TASK TO COMPLETE
Which lines below hold the word "mathlib"? Copy all of them.
--- EXTRACTED DATA Enclosed Below ---
/-
Copyright (c) 2026 the pub-hodgecm-mathlib formalisation cell (harness21).  Prover seat hodgecm-mathlib-LH4-p07 (g9), req620 Track A «(D-RAM) FOUR-FRAME» squad
(STAGE-1b, row-(2) lineage; dealer LH4-plan (g13) WORD #58 RULING A ∕ #59 ∕ #64 ∕ #65: owner of the two-literal census law of `lev_{a,m}`, RamK lane), 2026-09-04.
-/
import Summits.HodgeConjecture.HodgeConjecture.Theorems.F0P3cDyRamToricCensusSumRamKWeld              -- ★ (F0P3-p01 (g33)): the unit weld + `add_le_of_not_topBit_far`; brings ★ TopValue, ★ (D0)–(D2), ★ third-field package
import Summits.HodgeConjecture.HodgeConjecture.Theorems.F0P3cDyRamToricLevelCensusRamKTopValueScaled  -- ★ p859867 (this seat): (D3♯) `ncard_levelSetDep_top_ramK_eq_inv_mul`
import Summits.HodgeConjecture.HodgeConjecture.Theorems.F0P3cDyRamToricCensusSumRamKCutOffset          -- ★ p859832 (this seat): `cutSum_eq_of_agree_below_alive`
import Summits.HodgeConjecture.HodgeConjecture.Theorems.F0P3cDyRamToricCensusSumRamKFlip               -- ★ p859875 (LH4-p04 (g7)): (T5s♭-RamK) `toricCensusSum_ramK_flip_cut`
import HarnessLib

/-!
# Crux `H413`, line LH4 «(D-RAM) FOUR-FRAME» — STAGE-1b, row (2): (T5-P-weldΔ)-RamK♭ «THE LEVEL-PIECE WELD, TYPE RamK, FLIPPED PARITY CLASS (odd `a′`)»
# `ε·Σ_{j ≤ jl₁} Σ_a q^a·[j + a ≤ C]·(#levelSetDep_h(j,a;t⁻¹μ) − #levelSetDep_{h′}(j,a;t⁻¹μ)) = q^{m₁}(2[(jl₁−d+1)∕2 + d%2]_q − 2[d−1+d%2]_q) − 2·Σ_{band} q^{a + ⌊jl₁∕2⌋}`

Cell `hodgecm-mathlib` (D-0151), FLOOR 0, crux item H413 = `stmt-HodgeConjecture-24833`, route of record `HCCMUnconditional`; squad F0∕P3c∕LH4; lane
`--supports stmt-HodgeConjecture-24833 --as helper` (count-neutral; pays NO tier-0 row).  THEOREMS ONLY (no `def`, no instance, no notation, no `sorry`, default heartbeats).
OWNER'S ORGAN №7 for the END `levels_typeTwo_censusLaw` — the odd-`a′` twin of ★ (this seat) `…RamKWeldCut.toricCensusSum_ramK_weld_cut`.

THE OBJECT.  For a piece `lev_{a′,b′}` with ODD `a′` (lev_lo at odd `d`, lev_hi at even `d`) the scaled tokens `(m₁, jl₁) = (m − a′, jλ − a′)` of the cone multiplier
`μ₁ = t⁻¹(λ − u)` sit in the FLIPPED parity class `jl₁ ≡ m₁ ≢ d` of ★ p859875 (LH4-p04 (g7), (T5s♭-RamK): value `q^m(2[(jl−d+1)∕2 + d%2]_q − 2[d−1+d%2]_q)`, guards `3d ≤ jl + 3`,
`d ≤ m + 1`, same `ε` window; `_flip_cut` = that minus ★ p859753's cut band).  THIS FILE repeats the two steps of the even-`a′` lane on top of it:
* §1 `toricCensusSum_ramK_flip_cut_offset` — ★ p859875 `toricCensusSum_ramK_flip_cut`'s binders with the top rows' alive condition shifted to `2j + d ≤ 2jl + 1 + e` (`hvTopE`)
  + `hCe : C + d ≤ m + jl + 1` ⊢ the same value (re-cut tables, ★ p859832 `cutSum_eq_of_agree_below_alive`, ★ p859875);
* §2 **`toricCensusSum_ramK_weld_cut_flip`** — ★ g33 `toricCensusSum_ramK_weld`'s one-field frame and letters VERBATIM + the `ρ`-fixed scaling element `t` (`|t| = exp(−e)`, `e` ODD,
  `e ≤ d`), scaled tokens `m₁ + e = m`, `jl₁ + e = jλ` with ★ p859875's guards, cutoff `jl₁ ≤ C`, `C + d ≤ m₁ + jl₁ + 1` ⊢ the CUT census difference of the two line models over the
  cells of `μ₁` = the flipped T5s value at `(m₁, jl₁)` minus the cut top band.  Proof = the even lane's (★ (D0)–(D2) at `(m₁, jl₁)`, ★ p859867 (D3♯) top rows, ★
  `add_le_of_not_topBit_far` window) summed by §1.  (adapted from ★ `F0P3cDyRamToricCensusSumRamKWeld` §2, F0P3-p01 (g33).)
HONEST LABEL.  Count-neutral; one-field frame, no CM place, no law asserted; `HC_CM` is proved only modulo the 7 printed citations (2 remaining named inputs: hLiu418 =
`stmt-HodgeConjecture-24832`, h413 = `stmt-HodgeConjecture-24833`) until rung 0 closes.

## References
* [Kottwitz1986BaseChangeUnits] R. E. Kottwitz, *Base change for unit elements of Hecke algebras*, Compositio Math. 60 (1986): §1 pp. 240–241.
* [Rogawski1990] J. D. Rogawski, *Automorphic Representations of Unitary Groups in Three Variables*, Ann. of Math. Stud. 123 (1990): §4.9 Prop. 4.9.1 (b) p. 55, Lemma 4.9.3 p. 56.
* [Flicker1998UnitaryFL] Y. Z. Flicker, *Elementary proof of the fundamental lemma for a unitary group*, Canad. J. Math. 50 (1998): Prop. 7 p. 84.
* [Serre1979] J.-P. Serre, *Local Fields*, GTM 67 (1979): Ch. V §3 Prop. 5, Cor. 3.
-/

set_option autoImplicit false

namespace Summit.HodgeConjecture.HodgeConjecture.Cruxes.H413.F0P3cDyRamToricCensusSumRamKWeldCutFlip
--- End of Enclosed EXTRACTED DATA ---
RESPONSE FOR THIS EXERCISE
Copyright (c) 2026 the pub-hodgecm-mathlib formalisation cell (harness21).  Prover seat hodgecm-mathlib-LH4-p07 (g9), req620 Track A «(D-RAM) FOUR-FRAME» squad
Cell `hodgecm-mathlib` (D-0151), FLOOR 0, crux item H413 = `stmt-HodgeConjecture-24833`, route of record `HCCMUnconditional`; squad F0∕P3c∕LH4; lane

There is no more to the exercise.